There were times when his memory turned to the lunches of twenty years ago, then held in whatever deli was nearby, and he felt threatened by sadness, a great wave coming over him that he barely managed to outrun before it crashed on an empty shore. Feelings like that were bothersome, and he didn’t really understand them.
The waiter had come and taken their order for wine and food. All three of them always ate the same thing. Today, Nancy came down hard on the grilled swordfish, and, after wading around through the monkfish baked with ginger and the steak and shiitake mushrooms, both Clive and Bill had said, yes, they’d have the swordfish, too. They did not do this because they were so closely bound in temperament that they were bound in taste; no, each was afraid that a dish would be brought which was obviously superior to the ones the others had ordered. It was simpler to get the same thing.
“Come on, Clive,” said Nancy, leaning toward him until her bosom nearly flattened on the table. “What?”
Over the years the three of them had grown as cagey and monosyllabic as illegal aliens.
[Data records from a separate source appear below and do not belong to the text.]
/-- `Ω(W) = #π₀ · Ω₀(Λ)` for a `Γ₁`-datum (twin of `realPeriodRat_eq_numRealComponents_mul`).
[folklore] -/
theorem g1_realPeriodRat_eq [W.IsElliptic] :
    W.realPeriodRat = (W.baseChange ℝ).numRealComponents * D.L.minRealPeriod := by
  haveI : (W.baseChange ℝ).IsElliptic := by
    rw [WeierstrassCurve.baseChange]; infer_instance
  obtain ⟨L', h₂', h₃', hΩ⟩ := (W.baseChange ℝ).exists_periodPair_realPeriod_eq_holds
  have hlat : D.L.lattice = L'.lattice :=
    PeriodPair.uniformization_unique_holds _ _
      (by rw [h₂', g1_neronLattice_g₂ D, ModularParametrizationData.baseChange_real_c₄])
      (by rw [h₃', g1_neronLattice_g₃ D, ModularParametrizationData.baseChange_real_c₆])
  rw [WeierstrassCurve.realPeriodRat_def, hΩ, PeriodPair.minRealPeriod_def, hlat]

/-- `Ω(W)/2 ∈ re Λ` for a `Γ₁`-datum, given (M-rhombic): rectangular case `Ω = 2Ω₀`, `Ω₀ ∈ Λ`;
rhombic case `Ω = Ω₀` and (M-rhombic). [folklore] -/
theorem g1_exists_re_eq_half [W.IsElliptic] (hRh : RhombicHalf) :
    ∃ z ∈ D.L.lattice, z.re = W.realPeriodRat / 2 := by
  haveI : (W.baseChange ℝ).IsElliptic := by
    rw [WeierstrassCurve.baseChange]; infer_instance
  rw [g1_realPeriodRat_eq D]
  by_cases hΔ : 0 < (W.baseChange ℝ).Δ
  · rw [(W.baseChange ℝ).numRealComponents_of_Δ_pos hΔ]
    refine ⟨(D.L.minRealPeriod : ℂ), (g1_isReal_neronLattice D).minRealPeriod_mem_lattice, ?_⟩
    rw [Complex.ofReal_re]
    push_cast
    ring
  · rw [(W.baseChange ℝ).numRealComponents_of_Δ_nonpos (not_lt.mp hΔ)]
    have hne : (W.baseChange ℝ).Δ ≠ 0 := (W.baseChange ℝ).isUnit_Δ.ne_zero
    have hneg : D.L.g₂.re ^ 3 - 27 * D.L.g₃.re ^ 2 < 0 := by
      rw [g1_discr_neronLattice D]
      exact lt_of_le_of_ne (not_lt.mp hΔ) hne
    obtain ⟨z, hz, hzre⟩ := hRh D.L (g1_isReal_neronLattice D) hneg
    exact ⟨z, hz, by rw [hzre]; push_cast; ring⟩

end Gamma1Twin

/-- **(β) for the `X₁(N)`-optimal curve (unconditional given the datum).** Let `E₀` (globally minimal) carry
an `X₀(N)`-datum `D₀` with odd Manin constant `c₀` (Abbes–Ullmo at `2 ∤ N`), and let `W₁` (globally
minimal, elliptic) carry a `Γ₁(N)`-datum `D₁` with the same newform whose lattice is
*`X₁(N)`-optimal*: `Λ_{W₁} ⊆ c₁ Λ₁(f)` (Stevens 1989 §2: the `X₁(N)`-optimal curve `E₁` has
`Λ_{E₁} = c₁Λ₁(f)`). If the integer period functional `m` of `f` is Eisenstein mod `2^{s+1}`, then
`Ω(W₁) = r Ω(E₀)` with `v₂(r) ≥ s+1` — the conclusion of `stub_periodDescentOfEisenstein` with
`W₃ := W₁` for every `s` (the isogeny `E₀ ~ W₁` comes separately from
`exists_isogeny_degree_eq_of_isNeronLatticeOf` and `c₀Λ₁(f) ⊆ c₀Λ_f ⊆ Λ_{E₀}`). [folklore] -/
theorem periodDescent_of_gamma1Optimal
    {E₀ : WeierstrassCurve ℚ} [E₀.IsElliptic] {M : ℕ} [NeZero M]
    (D₀ : ModularParametrizationData E₀ M) (hc₀ : ¬ (2 : ℤ) ∣ D₀.maninConstant)
    {W₁ : WeierstrassCurve ℚ} [W₁.IsElliptic] (D₁ : Gamma1ParametrizationData W₁ M)
    (hf : D₁.f = D₀.f)
    (hopt : ∀ z ∈ D₁.L.lattice, ∃ w ∈ periodLatticeGamma1 D₁.f, z = D₁.c * w)
    (s : ℕ) (m : Gamma0 M → ℤ)
    (hm : ∀ γ, (cuspSymbol D₀.f γ).re = m γ * (plusPeriod D₀.f / 2))
    (χ : ZMod M → ZMod (2 ^ (s + 1)))
    (hχ : ∀ γ, ((m γ : ℤ) : ZMod (2 ^ (s + 1))) = χ (Gamma0Map M γ)) :
    ∃ r : ℚ, W₁.realPeriodRat = (r : ℝ) * E₀.realPeriodRat ∧ ((s : ℤ) + 1) ≤ padicValRat 2 r := by
  have hpos : 0 < plusPeriod D₀.f :=
    IsNewform0.plusPeriod_pos_holds D₀.isNewformOf.1 D₀.isNewformOf.coeffField_eq_bot
  obtain ⟨m₀, -, hm₀⟩ := D₀.realPeriodRat_dvd_holds
  rw [hf] at hopt
  obtain ⟨j, hj⟩ := realPeriod_eq_of_sublattice D₀.f hpos.ne' s m hm χ hχ D₁.L.lattice D₁.c hopt
    W₁.realPeriodRat (g1_exists_re_eq_half D₁ rhombicHalf_holds)
  have hΩ₁ : W₁.realPeriodRat ≠ 0 := by
    haveI : (W₁.baseChange ℝ).IsElliptic := by
      rw [WeierstrassCurve.baseChange]; infer_instance
    rw [WeierstrassCurve.realPeriodRat_def]
    exact (W₁.baseChange ℝ).realPeriod_pos'.ne'
  exact padicValRat_ratio_ge s (plusPeriod D₀.f) E₀.realPeriodRat W₁.realPeriodRat j D₁.c
    D₀.maninConstant m₀ hj (by exact_mod_cast hm₀) hc₀ hΩ₁

#print axioms periodDescent_of_gamma1Optimal

/-- **The `X₁(N)`-lattice-optimal curve is `ℚ`-isogenous to `E₀`**: `(c₀/c₁) Λ_{W₁} = c₀ Λ₁(f)
⊆ c₀ Λ_f ⊆ Λ_{E₀}` is a rational lattice inclusion, hence a `ℚ`-isogeny `W₁ → E₀`
(`exists_isogeny_degree_eq_of_isNeronLatticeOf`, Silverman AEC VI.4.1(b)), and isogeny is symmetric
in characteristic `0` (`IsIsogenous.symm_of_charZero`). [folklore] -/
theorem isIsogenous_of_gamma1Optimal
    {E₀ : WeierstrassCurve ℚ} [E₀.IsElliptic] {M : ℕ} [NeZero M]
    (D₀ : ModularParametrizationData E₀ M)
    {W₁ : WeierstrassCurve ℚ} [W₁.IsElliptic] (D₁ : Gamma1ParametrizationData W₁ M)
    (hf : D₁.f = D₀.f)
    (hopt : ∀ z ∈ D₁.L.lattice, ∃ w ∈ periodLatticeGamma1 D₁.f, z = D₁.c * w) :
    IsIsogenous E₀ W₁ := by
  have hc₁ : D₁.c ≠ 0 := by
    intro h0
    have hmem := (g1_isReal_neronLattice D₁).minRealPeriod_mem_lattice
    obtain ⟨w, -, hw⟩ := hopt _ hmem
    rw [h0, Int.cast_zero, zero_mul, Complex.ofReal_eq_zero] at hw
    exact (g1_isReal_neronLattice D₁).minRealPeriod_pos.ne' hw
  have hc : ((D₀.c : ℚ) / (D₁.c : ℚ)) ≠ 0 :=
    div_ne_zero (Int.cast_ne_zero.mpr D₀.maninConstant_ne_zero_holds) (Int.cast_ne_zero.mpr hc₁)
  have hle : ∀ z ∈ D₁.L.lattice, ((((D₀.c : ℚ) / (D₁.c : ℚ) : ℚ)) : ℂ) * z ∈ D₀.L.lattice := by
    intro z hz
    obtain ⟨w, hw, rfl⟩ := hopt z hz
    rw [hf] at hw
    have h := ModularParametrizationData.smul_periodLatticeGamma1_le E₀ M D₀ w hw
    have hc₁' : (D₁.c : ℂ) ≠ 0 := Int.cast_ne_zero.mpr hc₁
    convert h using 1
    push_cast
    field_simp
  obtain ⟨φ, -⟩ := exists_isogeny_degree_eq_of_isNeronLatticeOf W₁ E₀ D₁.isNeronLattice
    D₀.isNeronLattice hc hle
  exact IsIsogenous.symm_of_charZero ⟨φ⟩

#print axioms isIsogenous_of_gamma1Optimal

/-! ### GEN 11 — the registered stub VERBATIM modulo T2 (the `X₁(N)`-optimal datum exists) -/

section Gen11

open Literature.NumberTheory.EllipticCurves.Rank1Residual
  Literature.NumberTheory.EllipticCurves.Greenberg1999

/-- **T2 — Stevens' `X₁(N)`-optimal curve, as a `Γ₁(N)`-datum (print-existence statement).** For
every globally minimal elliptic `E₀/ℚ` carrying an `X₀(N)`-parametrisation datum `D₀` at its
conductor level `N` (so `D₀.f` is the newform of the class), there is a globally minimal elliptic
`W₁/ℚ` with a `Γ₁(N)`-parametrisation datum `D₁` with THE SAME newform whose Néron lattice is
`X₁(N)`-optimal: `Λ_{W₁} ⊆ c₁ Λ₁(f)` (hence `= c₁Λ₁(f)`, as `c₁Λ₁(f) ⊆ Λ_{W₁}` is a field of the
datum). Witness in print: the optimal (connected-kernel) quotient `J₁(N) ↠ E₁` attached to `f`
(Shimura; Stevens 1989 §2, "the `X₁(N)`-optimal curve"), `H₁(X₁(N), ℤ) ↠ H₁(E₁, ℤ)`, so the
Néron lattice of the minimal model of `E₁` is `c₁ · Λ₁(f)` with `c₁ = c_φ ∈ ℤ` (Gabber;
Česnavičius–Neururer–Saha, JEMS 26 (2024) §1 and Lemma `const-in-Z`: "one knows that `c_φ ∈ ℤ`"
for every surjection `(X_Γ)_ℚ ↠ E`, `Γ₁(N) ⊂ Γ ⊂ Γ₀(N)`). NOT Stevens' conjecture (`c₁ = ±1`,
`E₁` of minimal Faltings height) and NOT its `2`-part (Vatsal 2005 Thm. 1.10): only existence +
integrality. Shared with crux 27047's stub T2. [cite: Stevens1989, §2; CesnaviciusNeururerSaha2023, §1 (const-in-Z)] -/
def Gamma1OptimalDatumExists : Prop :=
  ∀ (E₀ : WeierstrassCurve ℚ) [E₀.IsElliptic] [E₀.IsGloballyMinimal] [NeZero (E₀.conductorNorm ℤ)]
    (D₀ : ModularParametrizationData E₀ (E₀.conductorNorm ℤ)),
    ∃ (W₁ : WeierstrassCurve ℚ) (_ : W₁.IsElliptic) (_ : W₁.IsGloballyMinimal)
      (D₁ : Gamma1ParametrizationData W₁ (E₀.conductorNorm ℤ)),
      D₁.f = D₀.f ∧ ∀ z ∈ D₁.L.lattice, ∃ w ∈ periodLatticeGamma1 D₁.f, z = D₁.c * w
Bill gave him a razor smile and said, “Yeah. What’ve you got?”
Well, Clive hadn’t got anything, had he?
Both Bill and Nancy had X-ray vision and mirror eyes good enough for a
Village of the Damned
remake. Because of that, Clive might have believed they could see straight through him had he not known their vision was clouded by their own predilection for sham and subterfuge. So, having nothing at all, he resorted to a wide-eyed innocence designed to pique their curiosity even more about the coup they thought he must have brought off.
His shrug was elaborate. “I haven’t got anything.”
Nancy put on her disbelieving face, turned sideways in her chair, and shook her head at this witless attempt to convince her.
“Yeah, right,” Bill said.
The three of them had never actually discussed Paul Giverney. Had never so much as mentioned it over the telephone, because none of them had wanted the others to think he or she was working ropes and pulleys like holy hell behind the claptrap scenes of their dusty stages, trying to grab Giverney’s agent’s ear, hurling more and more outlandish offers. Clive knew he was right in assuming their offers had been intoxicating. But Bobby Mackenzie’s had been so far off the charts Giverney’s agent could easily retire on the commission. Never have to return another call in his life, he wouldn’t. It was just the sort of advance that would bring the publishing industry to its knees, eventually. Monster advances of the kind being offered would never be earned out.
This, too, thought Clive, was sad. But, again, he wasn’t wearing this fifteen-hundred-dollar silk suit by virtue of adhering to the Tom Kidd publishing virtues.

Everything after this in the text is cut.